[Saved data entries]

========

import Summits.Ventures.CertifiedQuantumChemistry.Rows.HoleTransferTable
import HarnessLib

/-!
# Ventures/CertifiedQuantumChemistry — Rows/ParticleTransferTable.lean: the PARTICLE-TRANSFER TABLE
# FILE `K = μ·F + t·𝔾ᵖ_c − 𝕏ᵖ_c` of a `dE-direct:s` (vertical electron-ATTACHMENT) certificate as an
# exact-rational `Model k` and its symmetries (the tool's table, `particleTwoBody_eq_sym8`; 8-fold rule inherited)

HONEST FRAMING (verbatim): certified bounds for a stated model Hamiltonian in a stated basis; not a
claim about the real molecule or material beyond that model. `K` is NOT a physical Hamiltonian; it is
DATA for one SDP leg.

Typer chem-type-09 (LADDER-CHEM I-TYPE slot 09 class (s), item (L2) of chem-solver-5's
`solver/diff-sector/DESIGN.md` §2.2/§4.1/§6, class `particle`; order per chem-solver-5
2026-08-27T00:16:47Z «hole/particle tables FIRST … red = particle (12,12)→(13,12)»). Companion of
`Rows/HoleTransferTable.lean` (same vocabulary: `holeOp c σ = a_{cσ}`, so the particle transfer is its
adjoint `a†_{cσ} = (holeOp c σ)ᴴ`). The object typed is the table written by the cell's exact tool
`solver/diff-sector/tools/fcidump_transfer.py` 0.1.0, class `particle`, for a pinned file `F`, a rational
orbital vector `c`, rationals `μ ≥ 0`, `t`:
* core constant `μ·E_core + 2t·|c|² − 2Σ_mn c_m h_nm c_n`;
* one-body `μ·h_pq − t·c_p c_q − ½(M_pq + M_qp)` with
  `M_xy = −c_y (ch)_x + 2Σ_mn c_m c_n g_{n m y x} − Σ_mn c_m c_n g_{n x m y}`, `(ch)_x = Σ_n c_n h_nx`;
* two-body `μ·g_pqrs + (B_pqrs + B_qpsr + B_rspq + B_srqp)/2` with `B_pqrs = c_q Σ_n c_n g_{n p s r}`
  (equal to the tool's `−2·sym8(A2)`, `A2 = −B`, under `(pq|rs) = (pq|sr)`: `particleTwoBody_eq_sym8`).

## Contents
* §1 `Model.particleTable c t F` (the `t·𝔾ᵖ − 𝕏ᵖ` part) and `Model.transferParticle c μ t F :=
  Model.lincomb μ 1 F (particleTable c t F)` (the file `K`); `particleTable_isSymmetric`,
  `transferParticle_isSymmetric`, `particleTwoBody_swap`, `particleTwoBody_eq_sym8`,
  `transferParticle_isEightfold`.
* The operators (`particleGram`, `particleCommutatorOp` with the NORMAL-ORDERED particle twin of HJO
  (10.8.20)) are `Rows/ParticleTransferOperators.lean`; the operator identity
  `Ĥ(K) = μ·Ĥ(F) + t·Gᵖ_c − ½(Oᵖ + Oᵖᴴ)` and the END-TO-END attachment rows are
  `Rows/ParticleTransferRows.lean` (split for size).

What is NOT here: the spin-flip class; any certificate instance, number or claim node. Printed
neighbours (ESTIMATORS in print, never certificates): extended Koopmans electron affinities; HJO
§10.8.3. [cite: HelgakerJorgensenOlsen2000, eq. (10.8.20)]
-/

noncomputable section

namespace Summit.Ventures.CertifiedQuantumChemistry

open Matrix Finset
open Literature.MathematicalPhysics.QuantumLattice Literature.MathematicalPhysics.QuantumChemistry
open Literature.MathematicalPhysics.QuantumLattice.EigenvalueContinuation
open scoped ComplexOrder

variable {k : ℕ}

/-! ## §1 The exact-rational tables -/

namespace Model

/-- The constant `2Σ_mn c_m h_nm c_n` of the normal-ordered particle commutator. -/
def particleConst (c : Fin k → ℚ) (F : Model k) : ℚ := 2 * ∑ m : Fin k, ∑ n : Fin k, c m * F.h n m * c n

/-- The raw one-body coefficient matrix `M_xy` (coefficient of `E_xy` in `Σ_mn c_m c_n Σ_σ a_{mσ}[Ĥ, a†_{nσ}]`):
`−c_y (ch)_x + 2Σ_mn c_m c_n g_{n m y x} − Σ_mn c_m c_n g_{n x m y}`. -/
def particleOneBodyRaw (c : Fin k → ℚ) (F : Model k) (x y : Fin k) : ℚ :=
  -(c y * holeVecH c F x) + 2 * (∑ m : Fin k, ∑ n : Fin k, c m * c n * F.eri n m y x) -
    ∑ m : Fin k, ∑ n : Fin k, c m * c n * F.eri n x m y

/-- The raw two-body coefficient `B_pqrs = c_q · Σ_n c_n g_{n p s r}` (MINUS the coefficient of `e_pqrs`
in the normal-ordered commutator). -/
def particleTwoBodyRaw (c : Fin k → ℚ) (F : Model k) (p q r s : Fin k) : ℚ :=
  c q * ∑ n : Fin k, c n * F.eri n p s r

/-- The symmetrised two-body table `(B_pqrs + B_qpsr + B_rspq + B_srqp)/2`. -/
def particleTwoBody (c : Fin k → ℚ) (F : Model k) (p q r s : Fin k) : ℚ :=
  (particleTwoBodyRaw c F p q r s + particleTwoBodyRaw c F q p s r + particleTwoBodyRaw c F r s p q +
    particleTwoBodyRaw c F s r q p) / 2

/-- **The particle table** `t·𝔾ᵖ_c − 𝕏ᵖ_c` (chem-solver-5 DESIGN §4.1; `fcidump_transfer.py` class
`particle` without the `μ·F` part): core constant `2t|c|² − particleConst`, one-body
`−t·c_p c_q − ½(M_pq + M_qp)`, two-body `particleTwoBody`. [cite: HelgakerJorgensenOlsen2000, eq. (10.8.20)] -/
def particleTable (c : Fin k → ℚ) (t : ℚ) (F : Model k) : Model k where
  h p q := -(t * (c p * c q)) - (particleOneBodyRaw c F p q + particleOneBodyRaw c F q p) / 2
  eri := particleTwoBody c F
  ecore := 2 * t * (∑ q : Fin k, c q * c q) - particleConst c F

/-- **THE PARTICLE-TRANSFER TABLE FILE `K = μ·F + t·𝔾ᵖ_c − 𝕏ᵖ_c`** =
`Model.lincomb μ 1 F (particleTable c t F)`. [cite: HelgakerJorgensenOlsen2000, eq. (10.8.20)] -/
def transferParticle (c : Fin k → ℚ) (μ t : ℚ) (F : Model k) : Model k :=
  Model.lincomb μ 1 F (particleTable c t F)

/-- The particle table is symmetric (`Model.IsSymmetric`) by construction, for ANY `F`. -/
theorem particleTable_isSymmetric (c : Fin k → ℚ) (t : ℚ) (F : Model k) :
    (particleTable c t F).IsSymmetric := by
  refine ⟨fun p q => ?_, fun p q r s => ?_⟩
  · simp only [particleTable]; ring
  · simp only [particleTable, particleTwoBody]; ring

/-- `K` is symmetric when `F` is. -/
theorem transferParticle_isSymmetric {F : Model k} (hF : F.IsSymmetric) (c : Fin k → ℚ) (μ t : ℚ) :
    (transferParticle c μ t F).IsSymmetric :=
  Model.lincomb_isSymmetric hF (particleTable_isSymmetric c t F)

/-- Tables of `K` (by definition): one-body. -/
theorem transferParticle_h (c : Fin k → ℚ) (μ t : ℚ) (F : Model k) (p q : Fin k) :
    (transferParticle c μ t F).h p q = μ * F.h p q +
      (-(t * (c p * c q)) - (particleOneBodyRaw c F p q + particleOneBodyRaw c F q p) / 2) := by
  simp [transferParticle, Model.lincomb, particleTable]

/-- Tables of `K` (by definition): two-body. -/
theorem transferParticle_eri (c : Fin k → ℚ) (μ t : ℚ) (F : Model k) (p q r s : Fin k) :
    (transferParticle c μ t F).eri p q r s = μ * F.eri p q r s + particleTwoBody c F p q r s := by
  simp [transferParticle, Model.lincomb, particleTable]

/-- Tables of `K` (by definition): core constant. -/
theorem transferParticle_ecore (c : Fin k → ℚ) (μ t : ℚ) (F : Model k) :
    (transferParticle c μ t F).ecore =
      μ * F.ecore + (2 * t * (∑ q : Fin k, c q * c q) - particleConst c F) := by
  simp [transferParticle, Model.lincomb, particleTable]

/-- With `(pq|rs) = (pq|sr)` the symmetrised particle two-body table is invariant under exchanging its
first two indices (hence equals the tool's 8-term symmetrisation, `particleTwoBody_eq_sym8`). -/
theorem particleTwoBody_swap {F : Model k} (hF : ∀ p q r s, F.eri p q r s = F.eri p q s r)
    (c : Fin k → ℚ) (p q r s : Fin k) : particleTwoBody c F q p r s = particleTwoBody c F p q r s := by
  have hcg : ∀ m x y z : Fin k, particleTwoBodyRaw c F x m y z = particleTwoBodyRaw c F x m z y := by
    intro m x y z
    simp only [particleTwoBodyRaw]
    congr 1
    exact Finset.sum_congr rfl fun n _ => by rw [hF n x z y]
  simp only [particleTwoBody]
  rw [hcg p q r s, hcg q p s r, hcg s r q p, hcg r s p q]
  ring

/-- **The typed table IS the tool's table**: for `(pq|rs) = (pq|sr)`, `particleTwoBody` is the 8-term
average `(Σ over the 8 FCIDUMP index images of B)/4 = 2·sym8(B)` (`fcidump_transfer.py` 0.1.0 writes
`gK = μ·g − 2·sym8(A2)` with `A2 = −B`). -/
theorem particleTwoBody_eq_sym8 {F : Model k} (hF : ∀ p q r s, F.eri p q r s = F.eri p q s r)
    (c : Fin k → ℚ) (p q r s : Fin k) :
    particleTwoBody c F p q r s =
      (particleTwoBodyRaw c F p q r s + particleTwoBodyRaw c F q p r s + particleTwoBodyRaw c F p q s r +
        particleTwoBodyRaw c F q p s r + particleTwoBodyRaw c F r s p q + particleTwoBodyRaw c F s r p q +
        particleTwoBodyRaw c F r s q p + particleTwoBodyRaw c F s r q p) / 4 := by
  have h := particleTwoBody_swap hF c p q r s
  simp only [particleTwoBody] at h ⊢
  linarith

/-- **`K` inherits the full 8-fold rule** from `F` (a legal `.clean` FCIDUMP model). -/
theorem transferParticle_isEightfold {F : Model k} (hF : F.IsEightfold) (c : Fin k → ℚ) (μ t : ℚ) :
    (transferParticle c μ t F).IsEightfold := by
  refine ⟨fun p q => ?_, fun p q r s => ?_, fun p q r s => ?_, fun p q r s => ?_⟩
  · rw [transferParticle_h, transferParticle_h, hF.1 p q]; ring
  · rw [transferParticle_eri, transferParticle_eri, hF.2.1 p q r s,
      particleTwoBody_swap hF.2.2.1 c q p r s]
  · rw [transferParticle_eri, transferParticle_eri, hF.2.2.1 p q r s]
    have h1 := particleTwoBody_swap hF.2.2.1 c s r q p
    have h2 : particleTwoBody c F p q s r = particleTwoBody c F r s q p := by
      simp only [particleTwoBody]; ring
    have h3 : particleTwoBody c F p q r s = particleTwoBody c F s r q p := by
      simp only [particleTwoBody]; ring
    rw [h2, h3, h1]
  · rw [transferParticle_eri, transferParticle_eri, hF.2.2.2 p q r s]
    simp only [particleTwoBody]; ring

end Model

end Summit.Ventures.CertifiedQuantumChemistry

end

========

Produce only the lines from the line containing "DATA for one SDP leg." through the line containing "cell's exact tool", inclusive of both, exactly as they stand in the entries above.

DATA for one SDP leg.

Typer chem-type-09 (LADDER-CHEM I-TYPE slot 09 class (s), item (L2) of chem-solver-5's
`solver/diff-sector/DESIGN.md` §2.2/§4.1/§6, class `particle`; order per chem-solver-5
2026-08-27T00:16:47Z «hole/particle tables FIRST … red = particle (12,12)→(13,12)»). Companion of
`Rows/HoleTransferTable.lean` (same vocabulary: `holeOp c σ = a_{cσ}`, so the particle transfer is its
adjoint `a†_{cσ} = (holeOp c σ)ᴴ`). The object typed is the table written by the cell's exact tool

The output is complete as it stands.